Nas estradas que levam ao caminho do sertão

O jornalista Fábio Trancolin conta um pouco da história de Rio Verde em crônicas


O pensamento foi longe e de tão longe me levou a ver dois moleques de 15 e 16 anos com mochilas nas costas numa estradinha de poeira vermelha, e o cerrado com cheiro característico do amanhecer. ‘Eu vou voltar pro meu cerrado’, e embalar num cheiro do passado a caminho das terras lá pra bandas do ‘rasgado’. Certo dia eu e o Jairinho resolvemos que iríamos para a fazenda onde morava Sebastião Fagundes, mais conhecido por ‘Tião Catira’. Ela ficava lá para os lados do Ribeirão do meio, sentido a esquerda depois do aeroporto. Saímos de casa cedo, e colocamos o pé na estrada, mais ou menos estilo Renato Teixeira, ‘amanheceu, peguei a sacola e fui viajar’. A ideia era pegar carona, chegamos no acesso a GO 174 sentido Caçu, e até ali nada, só a pé. Pra chegar na fazenda tínhamos que andar quase uns 30 km, passou uma caminhonete e nos deu carona até determinado ponto, foi pouco, mas já ajudou. E a maior parte de percurso foi feito na sola mesmo.

Chegamos na roça, mortos de fome, levamos mochilas, porém mantimentos nada. Mas, isso era o de menos, o importante era está lá. Na casa morava o Tião, a mulher dele a Carminda, e o Tiãozinho o cunhado, e o filho Ruiter. Lá ele era o caseiro, o vaqueiro, o faz de tudo. Tião era um sujeito boa praça, tinha várias histórias a seu respeito, diziam que ele que fazia a suas próprias espingardas e colocava o cunhado para experimentar, mas antes tomava o cuidado de se proteger (vai que o experimento não dá certo). Tião também era um sujeito nervoso perdia a paciência muito fácil, tirando leite se a vaca não ficasse quieta ele mordia na orelha dela... Era uma ‘figura’, deixou saudades. Por muito tempo trabalhou nas terras do Iron Ferreira. E onde ele morava ao fundo se ouvia a cachoeira do Rio do peixe, lugar bom de pescar. E por falar em pescaria logo fomos preparar as tralhas.

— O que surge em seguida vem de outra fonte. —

import Summits.QuantumAdvantage.QuantumAdvantage.Theorems.CubicForrelationNearExactIsExactTwelveLevelSixEFlat
import Summits.QuantumAdvantage.QuantumAdvantage.Theorems.CubicForrelationNearExactIsExactFlatRadical
import Summits.QuantumAdvantage.QuantumAdvantage.Theorems.CubicForrelationNearExactIsExactEighteenPairing
import Summits.QuantumAdvantage.QuantumAdvantage.Theorems.CubicForrelationNearExactIsExactTwelveWildParity

/-!
# Crux `CubicForrelation.NearExactIsExact` (stmt-QuantumAdvantage-14043) — n = 12 AT `Φ = 29/32`, configuration (β): (H3)/(H4) on every FIBRE
  `x₀ ⊕ P` of the even set (`P` = its period group), hence the sign is quadratic of rank `≤ 2` along each fibre

Certificate seat `b2b-cforr-cert` (gen 25).  HONEST FRAMING: finite-slice structure lemmas (standard axioms) about cubic Boolean pairs on 12 bits;
third brick for configuration (β) × (β) (plan HOME/b2b-cforr-cert-g25/PLAN-N12-928-BETA.md).  With `tw26_weight768_periods` (`#P = 128`) it says:
on each of the six 7-flat fibres of `Z` the residual sign `σ` is `±(−1)^{ℓℓ' ⊕ affine}`.  It does NOT decide (β) and claims NO value of `θ₁₂`.
NOT summit progress.

Setting: cubic `f, g`, `W_g = 64u''`, `Z = {u'' even}`, `e = u'' − (−1)^f` VANISHING OFF `Z` (configuration (β)), `#Z < 1024`;
`P = {a : Z ⊕ a = Z}` (periods of `Z`; xor-closed).
* `tb27_fibre_H34`: for `x ∈ Z` and directions in `P`: `4 ∣ Σ_{3-flat} e`, `8 ∣ Σ_{4-flat} e`.  (Three outer directions whose seven combinations
  avoid `Z ⊕ x` — pure counting, `4·#Z < 4096`, `ep_dirs3` — put all seven translates of the inner flat off `Z`, where `e = 0`; `ep_loc3` +
  `tw15_e_flat6/7`.)
* `tb27_fibre_radical`: consequently, for a sign `hb` with `sZ∘hb = e` on `Z`, the relative form of `hb` along the fibre `x₀ ⊕ P` has radical `R`
  with `#P ≤ 4·#R` (`fr_radical_large`) — rank `≤ 2` on every fibre.

References: MacWilliams–Sloane (1977) Ch. 13 §3, Ch. 15 §2; C. Carlet (2021) §5.2.  Axioms: the standard three.
-/

set_option linter.dupNamespace false -- D-0017: single-problem summit ⇒ `QuantumAdvantage.QuantumAdvantage` by design

noncomputable section

namespace Summit.QuantumAdvantage.QuantumAdvantage.Theorems.CubicForrelation.NearExactIsExact

open Finset
open Literature.Computability.QuantumComplexity
open Literature.Computability.QuantumComplexity.BuzetChailloux (bxor zeroVec bxor_bxor_cancel_left bxor_zeroVec zeroVec_bxor bxor_comm
  bxor_self)
open Literature.Computability.QuantumComplexity.DerivativeWalsh (W)

/-- **(H3)/(H4) on the fibres of the even set in configuration (β).**  Cubic `f, g`, `W_g = 64u''`, `Z = {u'' even}` with `#Z < 1024`, residual
`e = u'' − (−1)^f` vanishing off `Z`, `P` the period group of `Z`: every parametrised 3-flat (resp. 4-flat) sum of `e` with base point in `Z` and
directions in `P` is `≡ 0 (mod 4)` (resp. `mod 8`). [this work] -/
theorem tb27_fibre_H34 (f g : (Fin (6 + 6) → Bool) → Bool) (hf : IsDegLeFun 3 f) (hg : IsDegLeFun 3 g)
    (u'' : (Fin (6 + 6) → Bool) → ℤ) (hu'' : ∀ x, W (fun y => signOf (g y)) x = (2 : ℝ) ^ 6 * (u'' x : ℝ))
    (hZlt : #(univ.filter fun x : Fin (6 + 6) → Bool => ¬ Odd (u'' x)) < 1024)
    (hoff0 : ∀ y, y ∉ (univ.filter fun x : Fin (6 + 6) → Bool => ¬ Odd (u'' x)) → u'' y - sZ (f y) = 0) :
    (∀ x ∈ (univ.filter fun x : Fin (6 + 6) → Bool => ¬ Odd (u'' x)), ∀ a b c : Fin (6 + 6) → Bool,
      a ∈ (univ.filter fun a : Fin (6 + 6) → Bool => ∀ x, decide (Odd (u'' (bxor x a))) = decide (Odd (u'' x))) →
      b ∈ (univ.filter fun a : Fin (6 + 6) → Bool => ∀ x, decide (Odd (u'' (bxor x a))) = decide (Odd (u'' x))) →
      c ∈ (univ.filter fun a : Fin (6 + 6) → Bool => ∀ x, decide (Odd (u'' (bxor x a))) = decide (Odd (u'' x))) →
      (4 : ℤ) ∣ ∑ ε : Fin 3 → Bool, (u'' (fun j => x j ^^ decide (Odd #(univ.filter fun i =>
        ε i && (![a, b, c] : Fin 3 → Fin (6 + 6) → Bool) i j))) - sZ (f (fun j => x j ^^ decide (Odd #(univ.filter fun i =>
        ε i && (![a, b, c] : Fin 3 → Fin (6 + 6) → Bool) i j)))))) ∧
    (∀ x ∈ (univ.filter fun x : Fin (6 + 6) → Bool => ¬ Odd (u'' x)), ∀ a₀ a₁ a₂ a₃ : Fin (6 + 6) → Bool,
      a₀ ∈ (univ.filter fun a : Fin (6 + 6) → Bool => ∀ x, decide (Odd (u'' (bxor x a))) = decide (Odd (u'' x))) →
      a₁ ∈ (univ.filter fun a : Fin (6 + 6) → Bool => ∀ x, decide (Odd (u'' (bxor x a))) = decide (Odd (u'' x))) →
      a₂ ∈ (univ.filter fun a : Fin (6 + 6) → Bool => ∀ x, decide (Odd (u'' (bxor x a))) = decide (Odd (u'' x))) →
      a₃ ∈ (univ.filter fun a : Fin (6 + 6) → Bool => ∀ x, decide (Odd (u'' (bxor x a))) = decide (Odd (u'' x))) →
      (8 : ℤ) ∣ ∑ ε : Fin 4 → Bool, (u'' (fun j => x j ^^ decide (Odd #(univ.filter fun i =>
        ε i && (![a₀, a₁, a₂, a₃] : Fin 4 → Fin (6 + 6) → Bool) i j))) - sZ (f (fun j => x j ^^ decide (Odd #(univ.filter fun i =>
        ε i && (![a₀, a₁, a₂, a₃] : Fin 4 → Fin (6 + 6) → Bool) i j)))))) := by
  classical
  set Z := univ.filter (fun x : Fin (6 + 6) → Bool => ¬ Odd (u'' x)) with hZdef
  have hmemZ : ∀ x, x ∈ Z ↔ ¬ Odd (u'' x) := fun x => by simp [hZdef]
  set P := (univ.filter fun a : Fin (6 + 6) → Bool => ∀ x, decide (Odd (u'' (bxor x a))) = decide (Odd (u'' x))) with hPdef
  set e : (Fin (6 + 6) → Bool) → ℤ := fun x => u'' x - sZ (f x) with hedef
  change ∀ y, y ∉ Z → e y = 0 at hoff0
  -- `P` is an xor-closed group of periods of `Z`
  have hP0 : zeroVec ∈ P := mem_filter.2 ⟨mem_univ _, fun x => by rw [bxor_zeroVec]⟩
  have hPadd : ∀ a ∈ P, ∀ b ∈ P, bxor a b ∈ P := by
    intro a ha b hb
    refine mem_filter.2 ⟨mem_univ _, fun x => ?_⟩
    rw [← iw_bxor_assoc, (mem_filter.1 hb).2, (mem_filter.1 ha).2]
  have hper : ∀ q ∈ P, ∀ y, y ∈ Z ↔ bxor y q ∈ Z := by
    intro q hq y
    have h := (mem_filter.1 hq).2 y
    rw [hmemZ, hmemZ]
    constructor
    · intro hy hodd; exact hy (by have := decide_eq_true hodd; rw [h] at this; exact of_decide_eq_true this)
    · intro hy hodd; exact hy (by have := decide_eq_true hodd; rw [← h] at this; exact of_decide_eq_true this)
  -- flat points with base `x` and directions in `P` are `x ⊕ q`, `q ∈ P`
  have hflat : ∀ {k : ℕ} (x : Fin (6 + 6) → Bool) (a : Fin k → Fin (6 + 6) → Bool), (∀ i, a i ∈ P) → ∀ ε : Fin k → Bool,
      ∃ q ∈ P, (fun j => x j ^^ decide (Odd #(univ.filter fun i => ε i && a i j))) = bxor x q := by
    intro k x a ha ε
    refine ⟨(fun j => zeroVec j ^^ decide (Odd #(univ.filter fun i => ε i && a i j))), ?_, ws_flatPt_eq_bxor x a ε⟩
    exact ws_flatPt_mem P hP0 (· ∈ P) (fun y hy b hb => hPadd y hy b hb) k zeroVec hP0 a ha ε
  -- translating a flat point by `t ∉ Z ⊕ x` leaves `Z`
  have hout : ∀ x ∈ Z, ∀ q ∈ P, ∀ t, t ∉ Z.image (bxor x) → bxor (bxor x q) t ∉ Z := by
    intro x hx q hq t ht hmem
    apply ht
    have h1 : bxor (bxor (bxor x q) t) q ∈ Z := (hper q hq _).1 hmem
    have e1 : bxor (bxor (bxor x q) t) q = bxor x t := by
      funext j; simp only [bxor]; cases x j <;> cases q j <;> cases t j <;> rfl
    rw [e1] at h1
    exact mem_image.2 ⟨bxor x t, h1, by rw [bxor_bxor_cancel_left]⟩
  -- three outer directions for a base point `x ∈ Z`
  have hdirs : ∀ x ∈ Z, ∃ t₁ t₂ t₃ : Fin (6 + 6) → Bool,
      t₁ ∉ Z.image (bxor x) ∧ t₂ ∉ Z.image (bxor x) ∧ bxor t₂ t₁ ∉ Z.image (bxor x) ∧ t₃ ∉ Z.image (bxor x) ∧
      bxor t₃ t₁ ∉ Z.image (bxor x) ∧ bxor t₃ t₂ ∉ Z.image (bxor x) ∧ bxor t₃ (bxor t₂ t₁) ∉ Z.image (bxor x) := by
    intro x hx
    obtain ⟨t₁, -, t₂, -, t₃, -, n1, n2, n21, n3, n31, n32, n321⟩ := ep_dirs3 univ (Z.image (bxor x)) (by
      have h1 : #(Z.image (bxor x)) ≤ #Z := card_image_le
      rw [card_univ, Fintype.card_fun, Fintype.card_bool, Fintype.card_fin]; norm_num; omega)
    exact ⟨t₁, t₂, t₃, n1, n2, n21, n3, n31, n32, n321⟩
  -- localisation on a flat with base `x ∈ Z` and directions in `P`
  have hloc : ∀ {k : ℕ} (x : Fin (6 + 6) → Bool), x ∈ Z → ∀ (a : Fin k → Fin (6 + 6) → Bool), (∀ i, a i ∈ P) →
      ∃ t₁ t₂ t₃ : Fin (6 + 6) → Bool,
      ∑ ε : Fin (k + 3) → Bool, e (fun j => x j ^^ decide (Odd #(univ.filter fun i =>
          ε i && (Matrix.vecCons t₁ (Matrix.vecCons t₂ (Matrix.vecCons t₃ a)) : Fin (k + 3) → Fin (6 + 6) → Bool) i j))) =
      ∑ ε : Fin k → Bool, e (fun j => x j ^^ decide (Odd #(univ.filter fun i => ε i && a i j))) := by
    intro k x hx a ha
    obtain ⟨t₁, t₂, t₃, n1, n2, n21, n3, n31, n32, n321⟩ := hdirs x hx
    have hz : ∀ ε : Fin k → Bool, ∀ w, w ∉ Z.image (bxor x) →
        e (bxor (fun j => x j ^^ decide (Odd #(univ.filter fun i => ε i && a i j))) w) = 0 := by
      intro ε w hw
      obtain ⟨q, hq, hpt⟩ := hflat x a ha ε
      rw [hpt]
      exact hoff0 _ (hout x hx q hq w hw)
    refine ⟨t₁, t₂, t₃, ep_loc3 e x t₁ t₂ t₃ a (fun ε => hz ε t₁ n1) (fun ε => hz ε t₂ n2)
      (fun ε => by rw [iw_bxor_assoc]; exact hz ε _ n21) (fun ε => hz ε t₃ n3)
      (fun ε => by rw [iw_bxor_assoc]; exact hz ε _ n31) (fun ε => by rw [iw_bxor_assoc]; exact hz ε _ n32)
      (fun ε => by rw [iw_bxor_assoc, iw_bxor_assoc]; exact hz ε _ n321)⟩
  refine ⟨?_, ?_⟩
  · intro x hx a b c ha hb hc
    obtain ⟨t₁, t₂, t₃, hl⟩ := hloc x hx ![a, b, c] (fun i => by fin_cases i <;> assumption)
    have h6 := tw15_e_flat6 f g hf hg u'' hu'' x ![t₁, t₂, t₃, a, b, c]
    change (4 : ℤ) ∣ ∑ ε : Fin (3 + 3) → Bool, e (fun j => x j ^^ decide (Odd #(univ.filter fun i =>
        ε i && (Matrix.vecCons t₁ (Matrix.vecCons t₂ (Matrix.vecCons t₃ ![a, b, c])) : Fin (3 + 3) → Fin (6 + 6) → Bool) i j))) at h6
    rw [hl] at h6
    exact h6
  · intro x hx a₀ a₁ a₂ a₃ ha₀ ha₁ ha₂ ha₃
    obtain ⟨t₁, t₂, t₃, hl⟩ := hloc x hx ![a₀, a₁, a₂, a₃] (fun i => by fin_cases i <;> assumption)
    have h7 := tw15_e_flat7 f g hf hg u'' hu'' x ![t₁, t₂, t₃, a₀, a₁, a₂, a₃]
    change (8 : ℤ) ∣ ∑ ε : Fin (4 + 3) → Bool, e (fun j => x j ^^ decide (Odd #(univ.filter fun i =>
        ε i && (Matrix.vecCons t₁ (Matrix.vecCons t₂ (Matrix.vecCons t₃ ![a₀, a₁, a₂, a₃])) : Fin (4 + 3) → Fin (6 + 6) → Bool) i j))) at h7
    rw [hl] at h7
    exact h7

/-- **Rank `≤ 2` on every fibre.**  In the situation of `tb27_fibre_H34`, if `hb` is a sign with `sZ(hb x) = e(x)` on `Z` and `x₀ ∈ Z`, then the
radical `R` of the relative form of `hb` along the fibre `x₀ ⊕ P` (a subgroup of the period group `P`) satisfies `#P ≤ 4·#R`. [this work] -/
theorem tb27_fibre_radical (f g : (Fin (6 + 6) → Bool) → Bool) (hf : IsDegLeFun 3 f) (hg : IsDegLeFun 3 g)
    (u'' : (Fin (6 + 6) → Bool) → ℤ) (hu'' : ∀ x, W (fun y => signOf (g y)) x = (2 : ℝ) ^ 6 * (u'' x : ℝ))
    (hZlt : #(univ.filter fun x : Fin (6 + 6) → Bool => ¬ Odd (u'' x)) < 1024)
    (hoff0 : ∀ y, y ∉ (univ.filter fun x : Fin (6 + 6) → Bool => ¬ Odd (u'' x)) → u'' y - sZ (f y) = 0)
    (hb : (Fin (6 + 6) → Bool) → Bool)
    (hhb : ∀ x ∈ (univ.filter fun x : Fin (6 + 6) → Bool => ¬ Odd (u'' x)), sZ (hb x) = u'' x - sZ (f x))
    (x₀ : Fin (6 + 6) → Bool) (hx₀ : x₀ ∈ (univ.filter fun x : Fin (6 + 6) → Bool => ¬ Odd (u'' x))) :
    #(univ.filter fun a : Fin (6 + 6) → Bool => ∀ x, decide (Odd (u'' (bxor x a))) = decide (Odd (u'' x))) ≤
      4 * #((univ.filter fun a : Fin (6 + 6) → Bool => ∀ x, decide (Odd (u'' (bxor x a))) = decide (Odd (u'' x))).filter fun a =>
        ∀ b ∈ (univ.filter fun a : Fin (6 + 6) → Bool => ∀ x, decide (Odd (u'' (bxor x a))) = decide (Odd (u'' x))),
          (hb x₀ ^^ hb (bxor x₀ a) ^^ hb (bxor x₀ b) ^^ hb (bxor (bxor x₀ a) b)) = false) := by
  classical
  set Z := univ.filter (fun x : Fin (6 + 6) → Bool => ¬ Odd (u'' x)) with hZdef
  have hmemZ : ∀ x, x ∈ Z ↔ ¬ Odd (u'' x) := fun x => by simp [hZdef]
  set P := (univ.filter fun a : Fin (6 + 6) → Bool => ∀ x, decide (Odd (u'' (bxor x a))) = decide (Odd (u'' x))) with hPdef
  have hPadd : ∀ a ∈ P, ∀ b ∈ P, bxor a b ∈ P := by
    intro a ha b hb
    refine mem_filter.2 ⟨mem_univ _, fun x => ?_⟩
    rw [← iw_bxor_assoc, (mem_filter.1 hb).2, (mem_filter.1 ha).2]
  have hper : ∀ q ∈ P, ∀ y, y ∈ Z → bxor y q ∈ Z := by
    intro q hq y hy
    have h := (mem_filter.1 hq).2 y
    rw [hmemZ] at hy ⊢
    intro hodd; exact hy (by have := decide_eq_true hodd; rw [h] at this; exact of_decide_eq_true this)
  obtain ⟨H3, H4⟩ := tb27_fibre_H34 f g hf hg u'' hu'' hZlt hoff0
  -- the fibre predicate
  set Q : (Fin (6 + 6) → Bool) → Prop := fun x => x ∈ Z ∧ bxor x₀ x ∈ P with hQdef
  have hQx₀ : Q x₀ := ⟨hx₀, by rw [bxor_self]; exact mem_filter.2 ⟨mem_univ _, fun x => by rw [bxor_zeroVec]⟩⟩
  have hQV : ∀ x, Q x → ∀ a ∈ P, Q (bxor x a) := fun x hx a ha =>
    ⟨hper a ha x hx.1, by rw [← iw_bxor_assoc]; exact hPadd _ hx.2 _ ha⟩
  have hVQ : ∀ x, Q x → bxor x₀ x ∈ P := fun x hx => hx.2
  have H3σ : ∀ x, Q x → ∀ a b c : Fin (6 + 6) → Bool, a ∈ P → b ∈ P → c ∈ P →
      (4 : ℤ) ∣ ∑ ε : Fin 3 → Bool, sZ (hb (fun j => x j ^^ decide (Odd #(univ.filter fun i => ε i && (![a, b, c] : Fin 3 → Fin (6 + 6) → Bool) i j)))) := by
    intro x hx a b c ha hb' hc'
    have hmem : ∀ ε : Fin 3 → Bool, (fun j => x j ^^ decide (Odd #(univ.filter fun i => ε i && (![a, b, c] : Fin 3 → Fin (6 + 6) → Bool) i j))) ∈ Z :=
      fun ε => (fr_mem_flatPt3 P (mem_filter.2 ⟨mem_univ _, fun x => by rw [bxor_zeroVec]⟩) Q hQV hx _
        (fun i => by fin_cases i <;> assumption) ε).1
    rw [sum_congr rfl fun ε _ => hhb _ (hmem ε)]
    exact H3 x hx.1 a b c ha hb' hc'
  have H4σ : ∀ x, Q x → ∀ a₀ a₁ a₂ a₃ : Fin (6 + 6) → Bool, a₀ ∈ P → a₁ ∈ P → a₂ ∈ P → a₃ ∈ P →
      (8 : ℤ) ∣ ∑ ε : Fin 4 → Bool, sZ (hb (fun j => x j ^^ decide (Odd #(univ.filter fun i => ε i && (![a₀, a₁, a₂, a₃] : Fin 4 → Fin (6 + 6) → Bool) i j)))) := by
    intro x hx a₀ a₁ a₂ a₃ ha₀ ha₁ ha₂ ha₃
    have hmem : ∀ ε : Fin 4 → Bool, (fun j => x j ^^ decide (Odd #(univ.filter fun i => ε i && (![a₀, a₁, a₂, a₃] : Fin 4 → Fin (6 + 6) → Bool) i j))) ∈ Z :=
      fun ε => (fr_mem_flatPt4 P (mem_filter.2 ⟨mem_univ _, fun x => by rw [bxor_zeroVec]⟩) Q hQV hx _
        (fun i => by fin_cases i <;> assumption) ε).1
    rw [sum_congr rfl fun ε _ => hhb _ (hmem ε)]
    exact H4 x hx.1 a₀ a₁ a₂ a₃ ha₀ ha₁ ha₂ ha₃
  exact fr_radical_large P Q x₀ hb hPadd hQx₀ hQV hVQ H3σ H4σ

end Summit.QuantumAdvantage.QuantumAdvantage.Theorems.CubicForrelation.NearExactIsExact

end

Todo dia tinha pescaria no ribeirão que dava nome ao lugar, Córrego rasgado, quantas traíras, lambaris e ‘lobós’ fisgamos... Certo dia, resolvemos que iriamos pescar na cachoeira, e fomos, para atravessar para o outro lado onde tinha o melhor ponto, o único apoio era um arame amarrado de um lado ao outro, hoje paro pra pensar, como é que eu fiz aquilo, atravessar na correnteza e quase ser levado rio abaixo, sem noção, loucura, Mas, fizemos e valeu a pena a pescaria foi satisfatória. Mas, não era só peixe o fogão a lenha sempre tinha algo diferente, comida na roça e ‘trem bão dimais’. E uma noite o Sebastião foi à caça, pegou a cartucheira e saiu, antes deixou um recado, quando ouvir o tiro mulher põe a água pra ferver. Então tá, pode deixar disse ela. Passando um tempo ouve-se o estampido, e o Jairinho falou pra Carminda, então? Ela disse, vamos esperar... Passou um tempo, entra o Tião ‘nervoso’ e joga um ratão do mato no chão, “matei essa ‘disgraça’, escutei mexer no milho, liguei a lanterna e atirei, mas num era paca, foi isso que eu matei”. Isso virou piada... Uns dois dias depois lá vai o Tião de novo com espingarda nas costas, mas, dessa vez não teve aviso. Demorou, então ouvimos os disparos, será? Passado um tempo lá vem o homem, todo orgulhoso com dois tatus, um o tiro estraçalhou não teve como aproveitar, o outro virou farofa. Ficamos por lá uns 15 dias. A casa de pau a pique de lugar agradável e de muitas histórias de mentiroso ao redor do fogão se ouviu por lá.

A estradinha das pitangas, gabirobas e dos pés de pequis, e do belo entardecer do cerrado, ao som do jaó, perdiz e inambu, seriema a longe cantou, carcará no pau a observar o chocalho da cascavel no balançar dos guizos no seu som a assustar. Tatu peba e bola, lobo guará, as cotias e pacas que na noite que vem vindo elas saem a espiar. Os tamanduás e os campeiros com medo se escondem nas árvores retorcidas que os protegem (protegiam). As pintadas e tantas histórias das zagaias que atravessaram as belas pintas. E você que lembrou e chorou, eu também choro. Choro por tudo que nós tivemos e hoje só lembrança deixou. E seria tão bom permanecer nessa estrada... Nas estradinhas que levam ao caminho do sertão.